Talking about appropriation
In 'Unhinged: Jewellery by Jason Hall' in Art New Zealand 118, Damian Skinner writes that 'The conceptual kick of Hall's work emerges from the visual relationship between the gate patterns he references in his brooches, and kowhaiwhai - the curvilinear patterns that decorate heke, rafters, in whare whakairo, decorated meeting houses.'
The title The Gate Between is a reference to Francis Pound's book The Space Between: Pakeha Use of Maori Motifs in Modernist New Zealand Art (1994), and the debate about cultural appropriation which has centred on the work of Gordon Walters.
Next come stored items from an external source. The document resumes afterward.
/-! ### An elementary inequality -/

/-- **GM–AM for a triple product of pair products.** For `u, v, w > 0` and real `t`:
`u^{2t} v^{2t} w^{2t} ≤ (u^{3t}v^{3t} + u^{3t}w^{3t} + v^{3t}w^{3t})/3` — the geometric mean of the
three pair products `u^{3t}v^{3t}, u^{3t}w^{3t}, v^{3t}w^{3t}` is at most their arithmetic mean.
[folklore] -/
theorem rpow_triple_le_pairSum {u v w : ℝ} (hu : 0 < u) (hv : 0 < v) (hw : 0 < w) (t : ℝ) :
    u ^ (2 * t) * v ^ (2 * t) * w ^ (2 * t) ≤
      (u ^ (3 * t) * v ^ (3 * t) + u ^ (3 * t) * w ^ (3 * t) + v ^ (3 * t) * w ^ (3 * t)) / 3 := by
  have hu3 : 0 ≤ u ^ (3 * t) := Real.rpow_nonneg hu.le _
  have hv3 : 0 ≤ v ^ (3 * t) := Real.rpow_nonneg hv.le _
  have hw3 : 0 ≤ w ^ (3 * t) := Real.rpow_nonneg hw.le _
  have key := Real.geom_mean_le_arith_mean3_weighted (w₁ := 1 / 3) (w₂ := 1 / 3) (w₃ := 1 / 3)
    (p₁ := u ^ (3 * t) * v ^ (3 * t)) (p₂ := u ^ (3 * t) * w ^ (3 * t))
    (p₃ := v ^ (3 * t) * w ^ (3 * t)) (by norm_num) (by norm_num) (by norm_num)
    (mul_nonneg hu3 hv3) (mul_nonneg hu3 hw3) (mul_nonneg hv3 hw3) (by norm_num)
  have h3 : ∀ {z : ℝ}, 0 < z → (z ^ (3 * t)) ^ ((1 : ℝ) / 3) = z ^ t := fun hz => by
    rw [← Real.rpow_mul hz.le]
    congr 1
    ring
  have h2 : ∀ {z : ℝ}, 0 < z → z ^ t * z ^ t = z ^ (2 * t) := fun hz => by
    rw [← Real.rpow_add hz]
    congr 1
    ring
  rw [Real.mul_rpow hu3 hv3, Real.mul_rpow hu3 hw3, Real.mul_rpow hv3 hw3, h3 hu, h3 hv, h3 hw]
    at key
  calc u ^ (2 * t) * v ^ (2 * t) * w ^ (2 * t)
      = u ^ t * v ^ t * (u ^ t * w ^ t) * (v ^ t * w ^ t) := by
        rw [← h2 hu, ← h2 hv, ← h2 hw]; ring
    _ ≤ 1 / 3 * (u ^ (3 * t) * v ^ (3 * t)) + 1 / 3 * (u ^ (3 * t) * w ^ (3 * t))
          + 1 / 3 * (v ^ (3 * t) * w ^ (3 * t)) := key
    _ = _ := by ring

/-! ### Summability of the dominating family -/

/-- The three pair products of `f = ⟦·⟧^{-s}` along the triangle, `f(x)f(y-x) + f(x)f(y) + f(y-x)f(y)`,
form a summable family over `(x, y) ∈ ℤ^d × ℤ^d` as soon as `s > d`: `f ⊗ f` is summable
(lattice `p`-series, `summable_jnorm_rpow_neg`) and the other two terms are `f ⊗ f` composed with the
shears `(x,y) ↦ (x, y-x)` and `(x,y) ↦ (y, y-x)` of `ℤ^d × ℤ^d`. [folklore] -/
theorem summable_jnorm_rpow_neg_pairSum {s : ℝ} (hs : (d : ℝ) < s) :
    Summable fun xy : Site d × Site d =>
      jnorm xy.1 ^ (-s) * jnorm (xy.2 - xy.1) ^ (-s) + jnorm xy.1 ^ (-s) * jnorm xy.2 ^ (-s)
        + jnorm (xy.2 - xy.1) ^ (-s) * jnorm xy.2 ^ (-s) := by
  have hf0 : ∀ x : Site d, 0 ≤ jnorm x ^ (-s) := fun x => Real.rpow_nonneg (jnorm_pos x).le _
  have hF : Summable fun xy : Site d × Site d => jnorm xy.1 ^ (-s) * jnorm xy.2 ^ (-s) :=
    (summable_jnorm_rpow_neg hs).mul_of_nonneg (summable_jnorm_rpow_neg hs) hf0 hf0
  have hF' : Summable fun xy : Site d × Site d => jnorm xy.2 ^ (-s) * jnorm xy.1 ^ (-s) :=
    hF.congr fun xy => mul_comm _ _
  -- shear `(x, y) ↦ (x, y - x)`
  have h1 : Summable fun xy : Site d × Site d => jnorm xy.1 ^ (-s) * jnorm (xy.2 - xy.1) ^ (-s) :=
    ((((Equiv.refl (Site d)).prodShear fun x => Equiv.subRight x).summable_iff).2 hF).congr
      fun xy => rfl
  -- shear `(x, y) ↦ (y, y - x)`
  have h3 : Summable fun xy : Site d × Site d => jnorm (xy.2 - xy.1) ^ (-s) * jnorm xy.2 ^ (-s) :=
    ((((Equiv.prodComm (Site d) (Site d)).trans
      ((Equiv.refl (Site d)).prodShear fun y => Equiv.subLeft y)).summable_iff).2 hF').congr
      fun xy => rfl
  exact (h1.add hF).add h3

/-! ### From the sup-norm power bound off the origin to a `⟦x⟧`-bound everywhere -/

/-- A bound `τ_{p_c}(0,x) ≤ C‖x‖_∞^{-a}` for `x ≠ 0` (`a ≥ 0`) gives `τ_{p_c}(0,x) ≤ K ⟦x⟧^{-a}` for
EVERY `x` with some `K ≥ 0` (`K = (C ∨ 0)(√d)^a + 1`: at `x = 0` both sides are compared with
`τ = 1 = ⟦0⟧`; off the origin `⟦x⟧ = |x|₂ ≤ √d‖x‖_∞`). [folklore] -/
theorem exists_tau_criticalProbI_le_jnorm_rpow {a C : ℝ} (ha : 0 ≤ a)
    (hup : ∀ x : Site d, x ≠ 0 → tau d (criticalProbI d) 0 x ≤ C * ‖x‖ ^ (-a)) :
    ∃ K : ℝ, 0 ≤ K ∧ ∀ x : Site d, tau d (criticalProbI d) 0 x ≤ K * jnorm x ^ (-a) := by
  have hC0 : 0 ≤ max C 0 := le_max_right _ _
  have hsd0 : 0 ≤ Real.sqrt d := Real.sqrt_nonneg _
  have hK1 : 0 ≤ max C 0 * Real.sqrt d ^ a := mul_nonneg hC0 (Real.rpow_nonneg hsd0 _)
  refine ⟨max C 0 * Real.sqrt d ^ a + 1, by linarith, fun x => ?_⟩
  have hjx : 0 < jnorm x := jnorm_pos x
  have hja : 0 ≤ jnorm x ^ (-a) := Real.rpow_nonneg hjx.le _
  by_cases hx : x = 0
  · subst hx
    have hj : jnorm (0 : Site d) = 1 := by
      simp [jnorm, euclidNorm]
    rw [tau_self, hj, Real.one_rpow, mul_one]
    linarith
  · -- `1 ≤ ‖x‖_∞` off the origin (integer coordinates; as `LongRangeIsing.one_le_norm_of_ne_zero`,
    -- inlined to keep the long-range-Ising integral machinery out of this module's imports)
    have hx1 : (1 : ℝ) ≤ ‖x‖ := by
      obtain ⟨j, hj⟩ := Function.ne_iff.mp hx
      have h1 : (1 : ℝ) ≤ |((x j : ℤ) : ℝ)| := by
        rw [← Int.cast_abs]
        exact_mod_cast Int.one_le_abs hj
      exact h1.trans ((Int.norm_eq_abs (x j)).symm.trans_le (norm_le_pi_norm x j))
    have hxpos : (0 : ℝ) < ‖x‖ := lt_of_lt_of_le one_pos hx1
    have hjle : jnorm x ≤ Real.sqrt d * ‖x‖ := by
      rw [jnorm_eq_euclidNorm (hx1.trans (norm_le_euclidNorm x))]
      exact euclidNorm_le_sqrt_mul_norm x
    have hsd : 0 < Real.sqrt d := by
      rcases hsd0.eq_or_lt with h0 | h0
      · exfalso
        rw [← h0, zero_mul] at hjle
        exact absurd hjle (not_le.2 hjx)
      · exact h0
    have hsda : 0 < Real.sqrt d ^ a := Real.rpow_pos_of_pos hsd _
    have hjpow : ‖x‖ ^ (-a) ≤ Real.sqrt d ^ a * jnorm x ^ (-a) := by
      have h1 : (Real.sqrt d * ‖x‖) ^ (-a) ≤ jnorm x ^ (-a) :=
        Real.rpow_le_rpow_of_nonpos hjx hjle (by linarith)
      rw [Real.mul_rpow hsd.le hxpos.le, Real.rpow_neg hsd.le] at h1
      calc ‖x‖ ^ (-a) = Real.sqrt d ^ a * ((Real.sqrt d ^ a)⁻¹ * ‖x‖ ^ (-a)) := by
            rw [← mul_assoc, mul_inv_cancel₀ hsda.ne', one_mul]
        _ ≤ Real.sqrt d ^ a * jnorm x ^ (-a) := mul_le_mul_of_nonneg_left h1 hsda.le
    calc tau d (criticalProbI d) 0 x ≤ C * ‖x‖ ^ (-a) := hup x hx
      _ ≤ max C 0 * ‖x‖ ^ (-a) :=
          mul_le_mul_of_nonneg_right (le_max_left _ _) (Real.rpow_nonneg hxpos.le _)
      _ ≤ max C 0 * (Real.sqrt d ^ a * jnorm x ^ (-a)) := mul_le_mul_of_nonneg_left hjpow hC0
      _ = max C 0 * Real.sqrt d ^ a * jnorm x ^ (-a) := by ring
      _ ≤ (max C 0 * Real.sqrt d ^ a + 1) * jnorm x ^ (-a) := by nlinarith

/-! ### The triangle condition from `x`-space decay -/

/-- **`x`-space decay ⟹ triangle condition (positive half of the `3a ≷ 2d` criterion).** On `ℤ^d`:
if `τ_{p_c}(0,x) ≤ C‖x‖_∞^{-a}` for every `x ≠ 0` with `3a > 2d`, then
`T(p_c) = Σ_{x,y} τ_{p_c}(0,x)τ_{p_c}(x,y)τ_{p_c}(y,0) < ∞` (`TriangleCondition d`). With the
companion `not_triangleCondition_of_twoPoint_lower` (`3a ≤ 2d`, lower bound ⟹ divergence) this is the
`x`-space form of "the triangle is finite if (and only if) `d > 2n`, `n = 3`"; at the mean-field
decay `a = d - 2` it reads `d > 6`. Proof: GM–AM (`rpow_triple_le_pairSum`) bounds the summand
pointwise by `K³/3` times the summable pair-sum family `summable_jnorm_rpow_neg_pairSum` at
`s = 3a/2 > d`.
[cite: HaraHofstadSlade2003, Prop. 1.7(i) and p. 5 ("the triangle condition … follows immediately from Theorem 1.2 … for d > 6"); proof §5 (p. 20)]
[cite: HeydenreichVanDerHofstad2017, proof of Cor. 5.2, (5.1.9)–(5.1.12) (p. 56)] -/
theorem triangleCondition_of_twoPoint_upper {a C : ℝ} (ha : 2 * (d : ℝ) < 3 * a)
    (hup : ∀ x : Site d, x ≠ 0 → tau d (criticalProbI d) 0 x ≤ C * ‖x‖ ^ (-a)) :
    TriangleCondition d := by
  have ha0 : 0 ≤ a := by
    have : (0 : ℝ) ≤ 2 * (d : ℝ) := by positivity
    linarith
  obtain ⟨K, hK0, hK⟩ := exists_tau_criticalProbI_le_jnorm_rpow ha0 hup
  set s : ℝ := 3 * a / 2 with hs_def
  have hs : (d : ℝ) < s := by rw [hs_def]; linarith
  refine Summable.of_nonneg_of_le triangle_summand_nonneg (fun xy => ?_)
    ((summable_jnorm_rpow_neg_pairSum hs).mul_left (K ^ 3 / 3))
  obtain ⟨x, y⟩ := xy
  dsimp only
  rw [tau_eq_tau_zero_sub _ x y, tau_comm _ y 0]
  have hjx := jnorm_pos x
  have hjyx := jnorm_pos (y - x)
  have hjy := jnorm_pos y
  have key := rpow_triple_le_pairSum hjx hjyx hjy (-a / 2)
  have e2 : 2 * (-a / 2) = -a := by ring
  have e3 : 3 * (-a / 2) = -s := by rw [hs_def]; ring
  rw [e2, e3] at key
  have hKx : 0 ≤ K * jnorm x ^ (-a) := mul_nonneg hK0 (Real.rpow_nonneg hjx.le _)
  have hKy : 0 ≤ K * jnorm y ^ (-a) := mul_nonneg hK0 (Real.rpow_nonneg hjy.le _)
  calc tau d (criticalProbI d) 0 x * tau d (criticalProbI d) 0 (y - x) * tau d (criticalProbI d) 0 y
      ≤ K * jnorm x ^ (-a) * (K * jnorm (y - x) ^ (-a)) * (K * jnorm y ^ (-a)) :=
        mul_le_mul (mul_le_mul (hK x) (hK (y - x)) (tau_nonneg _ _ _) hKx) (hK y)
          (tau_nonneg _ _ _) (mul_nonneg hKx (mul_nonneg hK0 (Real.rpow_nonneg hjyx.le _)))
    _ = K ^ 3 * (jnorm x ^ (-a) * jnorm (y - x) ^ (-a) * jnorm y ^ (-a)) := by ring
    _ ≤ K ^ 3 * ((jnorm x ^ (-s) * jnorm (y - x) ^ (-s) + jnorm x ^ (-s) * jnorm y ^ (-s)
          + jnorm (y - x) ^ (-s) * jnorm y ^ (-s)) / 3) :=
        mul_le_mul_of_nonneg_left key (pow_nonneg hK0 3)
    _ = K ^ 3 / 3 * (jnorm x ^ (-s) * jnorm (y - x) ^ (-s) + jnorm x ^ (-s) * jnorm y ^ (-s)
          + jnorm (y - x) ^ (-s) * jnorm y ^ (-s)) := by ring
As Skinner writes, 'Hall's brooches are nothing like Walters's geometric bar and circle motif, but they comment directly on a debate that is often interpreted as an argument about who can (and can't) use Maori motifs.' Hall's brooches, and his title, draw a witty parallel between gates and the charge of cultural appropriation, both of which enforce boundaries and close off access.
Being bicultural
The Gate Between tackles the question of appropriation in order to address a larger cultural debate. As Fear Brampton writes in The Gate Between: Jason Hall, a catalogue published in 2002, 'Jason Hall's work is unusual in the context of contemporary jewellery in New Zealand in that … it has focused on issues of Biculturalism in relation to [Hall's] own identity as a Pakeha whilst wrestling with the associated historical issues such a designation references in relation to Maori.'
Hall's brooches are an expression of biculturalism that attempt to show how Pākehā identity is inevitably shaped by a relationship to Māori - even the name Pākehā is a Māori word. Yet Hall avoids using Māori culture as part of the way he creates these signs of Pākehā identity. His patterns look like Māori art, but they are actually from Europe. This effect of 'same but different' is how Hall evokes the Pākehā relationship to Māori. The brooches capture a cultural dynamic that is very hard to represent successfully.